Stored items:
import Summits.QuantumFields.YangMills.Theorems.BalabanUVNodesN06AtOpsYSectEStKnitRecordKESCCO
import Literature.MathematicalPhysics.QuantumFieldTheory.Balaban1983to89.B9SectionCarryingMembersV1
/-!
# BalabanUVNodes ∕ N06 ([B9], `Dag.B9_main`) — «KESC-C·» (KESCCO) AT `J := SCMemberY`: THE KNIT CERTIFICATE AT THE RECORD ₁₁ OVER THE SECTION-CARRYING MEMBERS WITH THEIR CANONICAL SECTIONS,
# AT THE (C) BOND LETTER OF RECORD (print's Dirichlet operator of the cube sequence)
Track A of `YM-PLAN.md` (cell `pub-ymgap`, HUMAN RULING D-0062), node **N06**.  Seat `pub-ymgap-dag-n06-d` g35 (the N24 instance at the latest head; dag-n24-c word «latest-head instance only», bus 2026-08-31).
WHAT.  `b9LeafXUR_opsYSectESt_knitRecord_KESCCO_at_scMemberY` = ✓`…KnitRecordKESCCO.b9LeafXUR_opsYSectESt_knitRecord_KESCCO` (the head of record) with the sub-family FIXED to the section-carrying
members: `J := SCMemberY θ.d₆ θ.ℓ₆ θ.hd' θ.hL' θ.b₀ θ.b₁ Mstar`, `f := SCMemberY.val`, the (α3) block's sections `ιB := SCMemberY.ιBsc`, `hι := SCMemberY.hιsc` and
`hSC := SCMemberY.surjective_beta` SUPPLIED from ✓`B9SectionCarryingMembersV1` (n06 lineage); every other binder passed by name; conclusion = «KESC-CO»'s with `f j ↦ j.val`,
`ιB j ↦ SCMemberY.ιBsc j`.  PROOF: one named application (the shape of ✓`…KnitRecordKESCVal` for ✓«KESC»).  One file, the named instance asked on the bus by the K1ᴬ junction
(dag-n24-c (t2): the carrier-generic socket `h06F : ∃ Y₀, B9LeafX Y₀` tracks the head of record).
HONEST FRAMING.  Helper at the record (instantiation), COUNT-NEUTRAL (`--supports stmt-QuantumFields-27239 --as helper`); every remaining displayed row of «KESC-CO» (bond ∕ site
estimate tables, the supplier rows, inner-corner rows, locality `hRfagrA`, geometry, thresholds ∕ datum ∕ numerics, Thm 3.14 data, the (3.185) record, regime bridges, pins) is a
HYPOTHESIS; it does not decide whether the record's RG members carry sections; nothing of [B9] ∕ [4] asserted beyond the landed theorems; N06 NOT discharged; K1ᴬ NOT closed;
nothing continuum ∕ OS ∕ mass gap ∕ Clay — the Yang–Mills mass gap is NOT proved by any of this.  0 `def`, 0 `sorry`.  NEW file.
[cite: Balaban1985BackgroundPropagators, Thms 3.7–3.15 pp.409–432, p.409 l.1–5, (3.105) p.414, Thm 3.11 p.416; Balaban1984PropagatorsII, (2.1)–(2.4) p.224, (2.45) p.231]
-/
noncomputable section
/-- `m` is continuous. [folklore] -/
theorem continuous_loopProfile : Continuous loopProfile :=
  (continuous_const.mul continuous_id).min (continuous_const.sub (continuous_const.mul continuous_id))

/-- `λ` is continuous. [folklore] -/
theorem continuous_collarReparam : Continuous collarReparam :=
  ((continuous_const.mul continuous_id).sub continuous_const).min continuous_id

/-- `m 0 = 0`. [folklore] -/
@[simp] theorem loopProfile_zero : loopProfile 0 = 0 := by simp [loopProfile]

/-- `m 1 = 0`. [folklore] -/
@[simp] theorem loopProfile_one : loopProfile 1 = 0 := by norm_num [loopProfile]

/-- `m t = 2t` for `t ≤ 1/2`. [folklore] -/
theorem loopProfile_of_le {t : ℝ} (ht : t ≤ 1 / 2) : loopProfile t = 2 * t := by
  unfold loopProfile; exact min_eq_left (by linarith)

/-- `m t = 2 - 2t` for `1/2 ≤ t`. [folklore] -/
theorem loopProfile_of_ge {t : ℝ} (ht : 1 / 2 ≤ t) : loopProfile t = 2 - 2 * t := by
  unfold loopProfile; exact min_eq_right (by linarith)

/-- `λ s ≤ 0` for `s ≤ 1/4`. [folklore] -/
theorem collarReparam_nonpos {s : ℝ} (hs : s ≤ 1 / 4) : collarReparam s ≤ 0 := by
  unfold collarReparam; exact (min_le_left _ _).trans (by linarith)

/-- `λ s = 2s - 1/2` for `s ≤ 1/2`. [folklore] -/
theorem collarReparam_of_le {s : ℝ} (hs : s ≤ 1 / 2) : collarReparam s = 2 * s - 1 / 2 := by
  unfold collarReparam; exact min_eq_left (by linarith)

/-- `λ s = s` for `1/2 ≤ s`. [folklore] -/
theorem collarReparam_of_ge {s : ℝ} (hs : 1 / 2 ≤ s) : collarReparam s = s := by
  unfold collarReparam; exact min_eq_right (by linarith)

/-- `λ s ≤ s`. [folklore] -/
theorem collarReparam_le (s : ℝ) : collarReparam s ≤ s := min_le_right _ _

/-- `clampI (λ s) = 0` for `s ≤ 1/4`. [folklore] -/
theorem clampI_collarReparam_of_le {s : ℝ} (hs : s ≤ 1 / 4) : clampI (collarReparam s) = 0 :=
  clampI_of_nonpos (collarReparam_nonpos hs)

TASK INSTRUCTIONS :: Copy every record verbatim.

WRITTEN RESPONSE ::
import Summits.QuantumFields.YangMills.Theorems.BalabanUVNodesN06AtOpsYSectEStKnitRecordKESCCO
import Literature.MathematicalPhysics.QuantumFieldTheory.Balaban1983to89.B9SectionCarryingMembersV1
/-!
# BalabanUVNodes ∕ N06 ([B9], `Dag.B9_main`) — «KESC-C·» (KESCCO) AT `J := SCMemberY`: THE KNIT CERTIFICATE AT THE RECORD ₁₁ OVER THE SECTION-CARRYING MEMBERS WITH THEIR CANONICAL SECTIONS,
# AT THE (C) BOND LETTER OF RECORD (print's Dirichlet operator of the cube sequence)
Track A of `YM-PLAN.md` (cell `pub-ymgap`, HUMAN RULING D-0062), node **N06**.  Seat `pub-ymgap-dag-n06-d` g35 (the N24 instance at the latest head; dag-n24-c word «latest-head instance only», bus 2026-08-31).
WHAT.  `b9LeafXUR_opsYSectESt_knitRecord_KESCCO_at_scMemberY` = ✓`…KnitRecordKESCCO.b9LeafXUR_opsYSectESt_knitRecord_KESCCO` (the head of record) with the sub-family FIXED to the section-carrying
members: `J := SCMemberY θ.d₆ θ.ℓ₆ θ.hd' θ.hL' θ.b₀ θ.b₁ Mstar`, `f := SCMemberY.val`, the (α3) block's sections `ιB := SCMemberY.ιBsc`, `hι := SCMemberY.hιsc` and
`hSC := SCMemberY.surjective_beta` SUPPLIED from ✓`B9SectionCarryingMembersV1` (n06 lineage); every other binder passed by name; conclusion = «KESC-CO»'s with `f j ↦ j.val`,
`ιB j ↦ SCMemberY.ιBsc j`.  PROOF: one named application (the shape of ✓`…KnitRecordKESCVal` for ✓«KESC»).  One file, the named instance asked on the bus by the K1ᴬ junction
(dag-n24-c (t2): the carrier-generic socket `h06F : ∃ Y₀, B9LeafX Y₀` tracks the head of record).
HONEST FRAMING.  Helper at the record (instantiation), COUNT-NEUTRAL (`--supports stmt-QuantumFields-27239 --as helper`); every remaining displayed row of «KESC-CO» (bond ∕ site
estimate tables, the supplier rows, inner-corner rows, locality `hRfagrA`, geometry, thresholds ∕ datum ∕ numerics, Thm 3.14 data, the (3.185) record, regime bridges, pins) is a
HYPOTHESIS; it does not decide whether the record's RG members carry sections; nothing of [B9] ∕ [4] asserted beyond the landed theorems; N06 NOT discharged; K1ᴬ NOT closed;
nothing continuum ∕ OS ∕ mass gap ∕ Clay — the Yang–Mills mass gap is NOT proved by any of this.  0 `def`, 0 `sorry`.  NEW file.
[cite: Balaban1985BackgroundPropagators, Thms 3.7–3.15 pp.409–432, p.409 l.1–5, (3.105) p.414, Thm 3.11 p.416; Balaban1984PropagatorsII, (2.1)–(2.4) p.224, (2.45) p.231]
-/
noncomputable section
/-- `m` is continuous. [folklore] -/
theorem continuous_loopProfile : Continuous loopProfile :=
  (continuous_const.mul continuous_id).min (continuous_const.sub (continuous_const.mul continuous_id))

/-- `λ` is continuous. [folklore] -/
theorem continuous_collarReparam : Continuous collarReparam :=
  ((continuous_const.mul continuous_id).sub continuous_const).min continuous_id

/-- `m 0 = 0`. [folklore] -/
@[simp] theorem loopProfile_zero : loopProfile 0 = 0 := by simp [loopProfile]

/-- `m 1 = 0`. [folklore] -/
@[simp] theorem loopProfile_one : loopProfile 1 = 0 := by norm_num [loopProfile]

/-- `m t = 2t` for `t ≤ 1/2`. [folklore] -/
theorem loopProfile_of_le {t : ℝ} (ht : t ≤ 1 / 2) : loopProfile t = 2 * t := by
  unfold loopProfile; exact min_eq_left (by linarith)

/-- `m t = 2 - 2t` for `1/2 ≤ t`. [folklore] -/
theorem loopProfile_of_ge {t : ℝ} (ht : 1 / 2 ≤ t) : loopProfile t = 2 - 2 * t := by
  unfold loopProfile; exact min_eq_right (by linarith)

/-- `λ s ≤ 0` for `s ≤ 1/4`. [folklore] -/
theorem collarReparam_nonpos {s : ℝ} (hs : s ≤ 1 / 4) : collarReparam s ≤ 0 := by
  unfold collarReparam; exact (min_le_left _ _).trans (by linarith)

/-- `λ s = 2s - 1/2` for `s ≤ 1/2`. [folklore] -/
theorem collarReparam_of_le {s : ℝ} (hs : s ≤ 1 / 2) : collarReparam s = 2 * s - 1 / 2 := by
  unfold collarReparam; exact min_eq_left (by linarith)

/-- `λ s = s` for `1/2 ≤ s`. [folklore] -/
theorem collarReparam_of_ge {s : ℝ} (hs : 1 / 2 ≤ s) : collarReparam s = s := by
  unfold collarReparam; exact min_eq_right (by linarith)

/-- `λ s ≤ s`. [folklore] -/
theorem collarReparam_le (s : ℝ) : collarReparam s ≤ s := min_le_right _ _

/-- `clampI (λ s) = 0` for `s ≤ 1/4`. [folklore] -/
theorem clampI_collarReparam_of_le {s : ℝ} (hs : s ≤ 1 / 4) : clampI (collarReparam s) = 0 :=
  clampI_of_nonpos (collarReparam_nonpos hs)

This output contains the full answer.